Village in West Bank, Palestine

Al-Kum (الكوم, officially known as al-Kum-al-Muwarraq-Beit Maqdum-Humsa) is a Palestinian village in the southern West Bank, part of the Hebron Governorate and located 13 kilometers west of Hebron. Its municipal borders stretch from the border with Israel in the west to boundaries of the city of Dura in the east. It had a population of 1,464 in the 2017 census by the Palestinian Central Bureau of Statistics.

== Geography ==
From the east is Beit Maqdum, from the west is the Green Line (Israel), from the south is As Simiya, and from the north is Idna.

==History==

=== Mamluk period ===
A Mamluk endowment record attests to Bayt Maqdum's inhabited status in 1262 CE.

=== Ottoman period ===
Early Ottoman tax registers in the 16th century have Bayt Makhdum/Bayt Maqdum located in the Nahiya of Halil of the Liwa of Quds. It was classified as Mazra'a (=cultivated) land.

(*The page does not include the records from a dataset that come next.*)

import Summits.AnomalousDissipation.AnomalousDissipation.Theorems.MomentParityPathField
import Literature.Analysis.FluidPDE.LerayHopfRestartTorus
import Literature.Analysis.FluidPDE.NSHopfWeakConvergence
import Literature.Analysis.FluidPDE.WeakSolution

/-!
# Crux `EnsembleRealization` (stmt-AnomalousDissipation-0215) — line `augmented-lift`,
# stub `stub_restart` (step B-a), tools: the weak formulation of a translate

Supports stmt-AnomalousDissipation-0215 (registered tools stub `stub_restartTranslateTools`, used by
`stub_restart` of line `augmented-lift` in `StirringSphereEnsembleRealizationStubRestart.lean`).
Nothing here closes an item.

The Literature lemmas `Torus.IsLerayHopfOn.weakIdentity_translate` and
`Torus.IsLerayHopfOn.isWeakNSSolutionForcedOn_translate` (Robinson–Rodrigo–Sadowski 2016, §3.1,
cut-off argument) are keyed on a Leray–Hopf hypothesis but use only its fields `weak` and
`memLp`. The restart step of the augmented lift starts from a weak solution on `[0, ∞)` which is
NOT known to be Leray–Hopf from time `0` (only from almost every time), so the two lemmas are
re-proved here VERBATIM under the field-level hypotheses
`IsWeakNSSolutionForcedOn (T + s) ν g u₀ u` and `MemLp (u τ) 2` on `[s, s + T]`
(proofs adapted from `Literature/Analysis/FluidPDE/LerayHopfTranslateTorus.lean`, unchanged
otherwise).
-/

noncomputable section

set_option linter.dupNamespace false

open MeasureTheory TopologicalSpace Set Function Filter Topology InnerProductSpace UnitAddTorus
open scoped RealInnerProductSpace ENNReal NNReal ContDiff

namespace Summit.AnomalousDissipation.AnomalousDissipation.Theorems.EnsembleRealization

open Literature.Analysis.FunctionSpaces Literature.Analysis.FunctionSpaces.Torus
open Literature.Analysis.FluidPDE Literature.Analysis.FluidPDE.Torus

variable {d : Type*} [Fintype d] [DecidableEq d]
variable {ν : ℝ} {g : UnitAddTorus d → EuclideanSpace ℝ d}
  {u : ℝ → UnitAddTorus d → EuclideanSpace ℝ d} {u₀ : UnitAddTorus d → EuclideanSpace ℝ d}
import Literature.AnabelianGeometry.SemiGraphs.SurfaceTypeModels
import Literature.AnabelianGeometry.SemiGraphs.SurfaceTypeEdgeGroups
import Literature.AnabelianGeometry.SemiGraphs.SurfaceTypeSubCoverticial
import HarnessLib

/-!
# Semi-graphs of anabelioids of surface type over an ARBITRARY decorated semi-graph
([SemiAnbd] Example 2.10, combinatorial form of the second assertion)

Mochizuki, *Semi-graphs of anabelioids*, Publ. RIMS **42** (2006) 221–322, Example 2.10 p. 31
[cite: MochizukiSemiAnbd2006, Ex. 2.10 p.31]: the semi-graph of anabelioids of a pointed stable curve
is of surface type — irreducible components `v` ↦ vertices with `Π_v` the pro-`Σ` fundamental group of
`v` minus nodes and marked points (a pro-`Σ` completion of some hyperbolic `Γ_{g_v,r_v}`), nodes and
marked points ↦ edges with group `Ẑ^Σ`, each branch at `v` attached through the inertia group of a
DISTINCT cusp of `v`.  The algebraic geometry (stable curves, specialisation of `π₁`) is not in the
tree; this proof-only file proves the COMBINATORIAL content in full generality.  Given

* any semi-graph `𝔾` (the dual semi-graph),
* for each vertex `v` a hyperbolic type `(g_v, r_v)`, a profinite group `P_v` and a pro-`Σ` completion
  `ι_v : Γ_{g_v,r_v} → P_v`,
* a profinite group `Z` with a pro-`Σ` completion `κ : ℤ → Z` (a copy of `Ẑ^Σ`),
* for each vertex an INJECTIVE assignment `js_v : {branches at v} → Fin r_v` of cusps to branches,

there are attaching maps `att_{v,j} : Z ⥲ Ī_{v,j} ⊆ P_v` onto the closed cusp inertia groups
(`exists_cuspAttachment`; `SurfaceTypeEdgeGroups`: `Ī_{v,j}` is a pro-`Σ` completion of `ℤ`, unique up
to isomorphism), and for ANY such attaching maps the semi-graph of profinite groups
`{P_v; Z; b ↦ att_{v, js_v b}}` on `𝔾` is of injective type and its semi-graph of anabelioids is OF
SURFACE TYPE (`isOfSurfaceType_toAnab_of_cuspAttachment`, by the bridge `isOfSurfaceType_toAnab`).
Unconditionally (`exists_isOfSurfaceType_on`, `SemiGraphOfAnabelioids.exists_isOfSurfaceType_on`): every
semi-graph decorated with hyperbolic types and injective cusp assignments (i.e. with at most `r_v`
branches at `v`) underlies a semi-graph of anabelioids of surface type.  The smooth / nodal / loop
models (`SurfaceTypeModels`, `SurfaceTypeNodalModels`, `SurfaceTypeLoopModels`) are the cases of one
vertex, two vertices and a node, one vertex and a loop.  Finally, Example 2.10 being a theorem of the
tree (`example_2_10_holds`, abc-iut-w5-d195 et al.), its five conclusions — coherent, totally
elevated, totally universally sub-coverticial, totally estranged, verticially slim — hold on every
decorated semi-graph all of whose edges abut to a vertex (`SemiGraphOfAnabelioids.exists_example_2_10_on`).

A model certifies satisfiability only; nothing here takes a side on [IUTchIII] Cor. 3.12.
Theorems only.
-/

noncomputable section

namespace Literature.AnabelianGeometry.SemiGraphs

open CategoryTheory
open Literature.AnabelianGeometry.Anabelioids
open Literature.GroupTheory.CombinatorialGroupTheory
open scoped Pointwise

universe u

namespace ProfiniteSemiGraph

section CuspData

variable (Sigma : Set ℕ) (𝔾 : SemiGraph.{u}) (g r : 𝔾.Vertex → ℕ)
  (P : 𝔾.Vertex → Type u) [∀ v, Group (P v)] [∀ v, TopologicalSpace (P v)]
  [∀ v, IsTopologicalGroup (P v)] [∀ v, CompactSpace (P v)] [∀ v, TotallyDisconnectedSpace (P v)]
  (ι : ∀ v, PuncturedSurfaceGroup (g v) (r v) →* P v)
  (Z : Type u) [Group Z] [TopologicalSpace Z] [IsTopologicalGroup Z] [CompactSpace Z]
  [TotallyDisconnectedSpace Z]

/-- **Attaching maps exist**: for pro-`Σ` completions `ι_v : Γ_{g_v,r_v} → P_v` of hyperbolic type and
a pro-`Σ` completion `κ : ℤ → Z`, there are, for every vertex `v` and cusp `j`, injective continuous
homomorphisms `att_{v,j} : Z → P_v` with image EXACTLY the closed cusp inertia group
`closure ι_v(⟨c_j⟩)` and `att_{v,j}(κ(1)^m) = ι_v(c_j)^m` (`Ī_{v,j}` and `Z` are both pro-`Σ`
completions of `ℤ`, `SurfaceTypeEdgeGroups`). [cite: MochizukiSemiAnbd2006, Ex. 2.10 p.31] -/
theorem exists_cuspAttachment (hgr : ∀ v, PuncturedSurfaceGroup.IsHyperbolicType (g v) (r v))
    (hι : ∀ v, SemiGraphOfAnabelioids.IsProSigmaCompletion Sigma (ι v)) (κ : Multiplicative ℤ →* Z)
    (hκ : SemiGraphOfAnabelioids.IsProSigmaCompletion Sigma κ) :
    ∃ att : ∀ v, Fin (r v) → (Z →ₜ* P v), ∀ v j, Function.Injective (att v j) ∧
      (att v j).toMonoidHom.range =
        ((PuncturedSurfaceGroup.cuspInertia (g := g v) j).map (ι v)).topologicalClosure ∧
      ∀ m : Multiplicative ℤ, att v j (κ m) = zpowersHom (P v) (ι v (PuncturedSurfaceGroup.c j)) m := by
  let K : ∀ v, Fin (r v) → Subgroup (P v) := fun v j =>
    ((PuncturedSurfaceGroup.cuspInertia (g := g v) j).map (ι v)).topologicalClosure
  haveI hKc : ∀ v j, CompactSpace ↥(K v j) := fun v j =>
    isCompact_iff_compactSpace.mp (Subgroup.isClosed_topologicalClosure _).isCompact
  have hatt : ∀ v j, ∃ e : Z ≃ₜ* ↥(K v j), ∀ m : Multiplicative ℤ,
      e (κ m) = ((zpowersHom (P v) (ι v (PuncturedSurfaceGroup.c j))).codRestrict (K v j)
        (SemiGraphOfAnabelioids.IsProSigmaCompletion.zpowersHom_mem_cuspInertiaClosure (ι v) j)) m :=
    fun v j => hκ.exists_continuousMulEquiv
      (SemiGraphOfAnabelioids.IsProSigmaCompletion.isProSigmaCompletion_cuspInertiaClosure (hι v)
        (hgr v) j)
  choose e he using hatt
  refine ⟨fun v j =>
    { toMonoidHom := (K v j).subtype.comp (e v j).toMulEquiv.toMonoidHom
      continuous_toFun := continuous_subtype_val.comp (e v j).continuous }, fun v j => ⟨?_, ?_, ?_⟩⟩
  · exact Subtype.val_injective.comp (e v j).injective
  · change ((K v j).subtype.comp (e v j).toMulEquiv.toMonoidHom).range = _
    rw [MonoidHom.range_comp, MonoidHom.range_eq_top.mpr (e v j).surjective, ← MonoidHom.range_eq_map,
      Subgroup.range_subtype]
  · intro m
    exact congrArg Subtype.val (he v j m)

variable {Sigma 𝔾 g r P ι Z}

/-- **Surface type from cusp attachments** ([SemiAnbd] Ex. 2.10, combinatorial form): if the `ι_v` are
pro-`Σ` completions of hyperbolic type, `Σ` is a nonempty set of primes, the `js_v` are injective, and
each `att_{v,j} : Z → P_v` is injective with image the closed cusp inertia group `closure ι_v(⟨c_j⟩)`,
then the semi-graph of profinite groups on `𝔾` with vertex groups `P_v`, edge groups `Z` and the
branch `b` at `v` attached by `att_{v, js_v b}` — the dual semi-graph of a pointed stable curve with
components of types `(g_v, r_v)` — is of injective type and its semi-graph of anabelioids
`{B(P_v), B(Z), B(att)}` is of surface type. [cite: MochizukiSemiAnbd2006, Ex. 2.10 p.31] -/
theorem isOfSurfaceType_toAnab_of_cuspAttachment (hSigma : Sigma.Nonempty ∧ ∀ p ∈ Sigma, p.Prime)
    (hgr : ∀ v, PuncturedSurfaceGroup.IsHyperbolicType (g v) (r v))
    (hι : ∀ v, SemiGraphOfAnabelioids.IsProSigmaCompletion Sigma (ι v))
    (js : ∀ v, 𝔾.Star v → Fin (r v)) (hjs : ∀ v, Function.Injective (js v))
    (att : ∀ v, Fin (r v) → (Z →ₜ* P v)) (hinj : ∀ v j, Function.Injective (att v j))
    (hrange : ∀ v j, (att v j).toMonoidHom.range =
      ((PuncturedSurfaceGroup.cuspInertia (g := g v) j).map (ι v)).topologicalClosure) :
    ({ graph := 𝔾, Gv := P, Ge := fun _ => Z, brHom := fun b v h => att v (js v ⟨b, h⟩) } :
        ProfiniteSemiGraph.{u}).IsOfInjectiveType ∧
      ({ graph := 𝔾, Gv := P, Ge := fun _ => Z, brHom := fun b v h => att v (js v ⟨b, h⟩) } :
        ProfiniteSemiGraph.{u}).toAnab.IsOfSurfaceType Sigma := by
  have hinj' : ({ graph := 𝔾, Gv := P, Ge := fun _ => Z, brHom := fun b v h => att v (js v ⟨b, h⟩) } :
      ProfiniteSemiGraph.{u}).IsOfInjectiveType := fun b v h => hinj v (js v ⟨b, h⟩)
  refine ⟨hinj', ProfiniteSemiGraph.isOfSurfaceType_toAnab _ Sigma hSigma hinj' fun v =>
    ⟨g v, r v, ι v, hgr v, hι v, js v, hjs v, fun b => ⟨1, ?_⟩⟩⟩
  rw [map_one, one_smul]
  exact hrange v (js v b)

variable (Sigma 𝔾 g r P ι Z)

/-- **Surface-type structure on an arbitrary decorated semi-graph, over given completions**: with
`ι_v`, `κ` pro-`Σ` completions as above and injective `js_v`, there is a semi-graph of profinite groups
with underlying semi-graph `𝔾`, vertex groups (isomorphic to) `P_v`, edge groups (isomorphic to) `Z`,
of injective type, whose semi-graph of anabelioids is of surface type.
[cite: MochizukiSemiAnbd2006, Ex. 2.10 p.31] -/
theorem exists_isOfSurfaceType_of_cuspData (hSigma : Sigma.Nonempty ∧ ∀ p ∈ Sigma, p.Prime)
    (hgr : ∀ v, PuncturedSurfaceGroup.IsHyperbolicType (g v) (r v))
    (hι : ∀ v, SemiGraphOfAnabelioids.IsProSigmaCompletion Sigma (ι v)) (κ : Multiplicative ℤ →* Z)
    (hκ : SemiGraphOfAnabelioids.IsProSigmaCompletion Sigma κ)
    (js : ∀ v, 𝔾.Star v → Fin (r v)) (hjs : ∀ v, Function.Injective (js v)) :
    ∃ 𝔊 : ProfiniteSemiGraph.{u}, 𝔊.graph = 𝔾 ∧
      (∀ v, ∃ w, Nonempty (𝔊.Gv v ≃ₜ* P w)) ∧ (∀ e, Nonempty (𝔊.Ge e ≃ₜ* Z)) ∧
      𝔊.IsOfInjectiveType ∧ 𝔊.toAnab.IsOfSurfaceType Sigma := by
  obtain ⟨att, hatt⟩ := exists_cuspAttachment Sigma 𝔾 g r P ι Z hgr hι κ hκ
  obtain ⟨hinj, hS⟩ := isOfSurfaceType_toAnab_of_cuspAttachment hSigma hgr hι js hjs att
    (fun v j => (hatt v j).1) (fun v j => (hatt v j).2.1)
  exact ⟨_, rfl, fun v => ⟨v, ⟨ContinuousMulEquiv.refl _⟩⟩, fun e => ⟨ContinuousMulEquiv.refl _⟩,
    hinj, hS⟩

end CuspData

/-- **[SemiAnbd] Example 2.10, combinatorial form, unconditionally**: every semi-graph `𝔾` decorated
with hyperbolic types `(g_v, r_v)` and injective cusp assignments `js_v : {branches at v} ↪ Fin r_v`
underlies a semi-graph of profinite groups of injective type — vertex groups pro-`Σ` completions of the
`Γ_{g_v,r_v}`, edge groups a pro-`Σ` completion of `ℤ`, branches attached onto the closed cusp inertia
groups — whose semi-graph of anabelioids is of surface type (completions exist:
`IsProSigmaCompletion.exists_isProSigmaCompletion`). [cite: MochizukiSemiAnbd2006, Ex. 2.10 p.31] -/
theorem exists_isOfSurfaceType_on (Sigma : Set ℕ) (hSigma : Sigma.Nonempty ∧ ∀ p ∈ Sigma, p.Prime)
    (𝔾 : SemiGraph.{0}) (g r : 𝔾.Vertex → ℕ)
    (hgr : ∀ v, PuncturedSurfaceGroup.IsHyperbolicType (g v) (r v))
    (js : ∀ v, 𝔾.Star v → Fin (r v)) (hjs : ∀ v, Function.Injective (js v)) :
    ∃ 𝔊 : ProfiniteSemiGraph.{0}, 𝔊.graph = 𝔾 ∧ 𝔊.IsOfInjectiveType ∧
      (∀ v, ∃ (g' r' : ℕ) (ιv : PuncturedSurfaceGroup g' r' →* 𝔊.Gv v),
        PuncturedSurfaceGroup.IsHyperbolicType g' r' ∧
          SemiGraphOfAnabelioids.IsProSigmaCompletion Sigma ιv) ∧
      (∀ e, ∃ κ : Multiplicative ℤ →* 𝔊.Ge e, SemiGraphOfAnabelioids.IsProSigmaCompletion Sigma κ) ∧
      𝔊.toAnab.IsOfSurfaceType Sigma := by
  have hP : ∀ v, ∃ (Q : ProfiniteGrp.{0}) (ιv : PuncturedSurfaceGroup (g v) (r v) →* Q),
      SemiGraphOfAnabelioids.IsProSigmaCompletion Sigma ιv := fun v =>
    SemiGraphOfAnabelioids.IsProSigmaCompletion.exists_isProSigmaCompletion _ Sigma
  choose Q ι hι using hP
  obtain ⟨Z, κ, hκ⟩ :=
    SemiGraphOfAnabelioids.IsProSigmaCompletion.exists_isProSigmaCompletion (Multiplicative ℤ) Sigma
  obtain ⟨att, hatt⟩ := exists_cuspAttachment Sigma 𝔾 g r (fun v => Q v) ι Z hgr hι κ hκ
  obtain ⟨hinj, hS⟩ := isOfSurfaceType_toAnab_of_cuspAttachment hSigma hgr hι js hjs att
    (fun v j => (hatt v j).1) (fun v j => (hatt v j).2.1)
  exact ⟨_, rfl, hinj, fun v => ⟨g v, r v, ι v, hgr v, hι v⟩, fun e => ⟨κ, hκ⟩, hS⟩

end ProfiniteSemiGraph

/-- **Every decorated semi-graph underlies a semi-graph of anabelioids of surface type** (§2
presentation): for every semi-graph `𝔾`, hyperbolic types `(g_v, r_v)` and injective cusp assignments
to the branches at each vertex, there is a semi-graph of anabelioids of surface type with underlying
semi-graph `𝔾` — so it is connected iff `𝔾` is, every edge abuts to a vertex iff this holds in `𝔾`,
and it is a graph of anabelioids iff `𝔾` is a graph ([SemiAnbd] Ex. 2.10, dual semi-graphs of
pointed stable curves, combinatorial form). [cite: MochizukiSemiAnbd2006, Ex. 2.10 p.31] -/
theorem SemiGraphOfAnabelioids.exists_isOfSurfaceType_on (Sigma : Set ℕ)
    (hSigma : Sigma.Nonempty ∧ ∀ p ∈ Sigma, p.Prime) (𝔾 : SemiGraph.{0}) (g r : 𝔾.Vertex → ℕ)
    (hgr : ∀ v, PuncturedSurfaceGroup.IsHyperbolicType (g v) (r v))
    (js : ∀ v, 𝔾.Star v → Fin (r v)) (hjs : ∀ v, Function.Injective (js v)) :
    ∃ 𝒢 : SemiGraphOfAnabelioids.{0, 1, 0}, 𝒢.graph = 𝔾 ∧ 𝒢.IsOfSurfaceType Sigma ∧
      (𝒢.IsConnected ↔ 𝔾.IsConnected) ∧
      (𝒢.EveryEdgeAbuts ↔ ∀ e : 𝔾.Edge, ∃ v, 𝔾.EdgeAbuts e v) ∧
      (𝒢.IsGraphOfAnabelioids ↔ 𝔾.IsGraph) := by
  obtain ⟨𝔊, hG, -, -, -, hS⟩ :=
    ProfiniteSemiGraph.exists_isOfSurfaceType_on Sigma hSigma 𝔾 g r hgr js hjs
  subst hG
  refine ⟨𝔊.toAnab, rfl, hS, ⟨fun h => h.1, fun h => ⟨h⟩⟩, ⟨fun h e => ?_, fun h e => ?_⟩,
    ⟨fun h => h.1, fun h => ⟨h⟩⟩⟩
  · obtain ⟨b, v, hb, hv⟩ := h e
    exact ⟨v, b, hb, hv⟩
  · obtain ⟨v, b, hb, hv⟩ := h e
    exact ⟨b, v, hb, hv⟩

/-- **Example 2.10 realised on every shape**: for every semi-graph `𝔾` all of whose edges abut to a
vertex, hyperbolic types `(g_v, r_v)` and injective cusp assignments, there is a semi-graph of
anabelioids with underlying semi-graph `𝔾` which is of surface type AND coherent, totally elevated,
totally universally sub-coverticial, totally estranged and verticially slim — the model of
`exists_isOfSurfaceType_on` fed to the tree's theorem `example_2_10_holds` ([SemiAnbd] Ex. 2.10).
[cite: MochizukiSemiAnbd2006, Ex. 2.10 p.31] -/
theorem SemiGraphOfAnabelioids.exists_example_2_10_on (Sigma : Set ℕ)
    (hSigma : Sigma.Nonempty ∧ ∀ p ∈ Sigma, p.Prime) (𝔾 : SemiGraph.{0})
    (hE : ∀ e : 𝔾.Edge, ∃ v, 𝔾.EdgeAbuts e v) (g r : 𝔾.Vertex → ℕ)
    (hgr : ∀ v, PuncturedSurfaceGroup.IsHyperbolicType (g v) (r v))
    (js : ∀ v, 𝔾.Star v → Fin (r v)) (hjs : ∀ v, Function.Injective (js v)) :
    ∃ 𝒢 : SemiGraphOfAnabelioids.{0, 1, 0}, 𝒢.graph = 𝔾 ∧ 𝒢.IsOfSurfaceType Sigma ∧
      𝒢.IsCoherent ∧ 𝒢.IsTotallyElevated ∧ 𝒢.IsTotallyUniversallySubCoverticial ∧
        𝒢.IsTotallyEstranged ∧ 𝒢.IsVerticiallySlim := by
  obtain ⟨𝒢, hG, hS, -, hEA, -⟩ :=
    SemiGraphOfAnabelioids.exists_isOfSurfaceType_on Sigma hSigma 𝔾 g r hgr js hjs
  exact ⟨𝒢, hG, hS, SemiGraphOfAnabelioids.example_2_10_holds 𝒢 Sigma (hEA.mpr hE) hS⟩

end Literature.AnabelianGeometry.SemiGraphs

end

In 1883, the PEF's Survey of Palestine found at Kh. el Kôm "traces of ruins and caves on a white hill-top." It further described it as "rather a large ruin."
Khurbet el Murak was described as "caves and two large foundations", while at Beit Makdûm they noted "cisterns, caves, foundations, and walls, apparently an old site."

===British Mandate era===
At the time of the 1931 census of Palestine the populations of Kh. el Kum and Kh. Muraq were counted under Dura.

===Jordanian era===
After the 1948 Arab-Israeli War, the area was under Jordanian rule. The Jordanian census of 1961 found 247 inhabitants in Kaum and 150 in Muwarraq.

===Post-1967===
After the 1967 Six-Day War, the Al-Kum area (together with the rest of the West Bank) has been under Israeli occupation.

The modern Al-Kum village was formed as a result of a 1995 merger between the villages of al-Kum, al-Muwarraq, Beit Maqdum and Humsa, with al-Kum being the largest and in the middle of the latter three. Al-Kum and Beit Maqdum were founded sometime in the early 19th century during Ottoman rule in Palestine. Most of the residents of the four villages were migrants from nearby Dura or Palestinian refugees who fled there following the 1948 Arab-Israeli War. The principal families are Rajoub, al-Awawda and al-Sharha. Following the founding of the modern village, a six-member village council was established to administer its affairs and provide some municipal services.

The primary health care facilities for the village are at al-Kum designated by the Ministry of Health as level 1. Close by is Deir Sammit where the primary healthcare facilities are at level 2.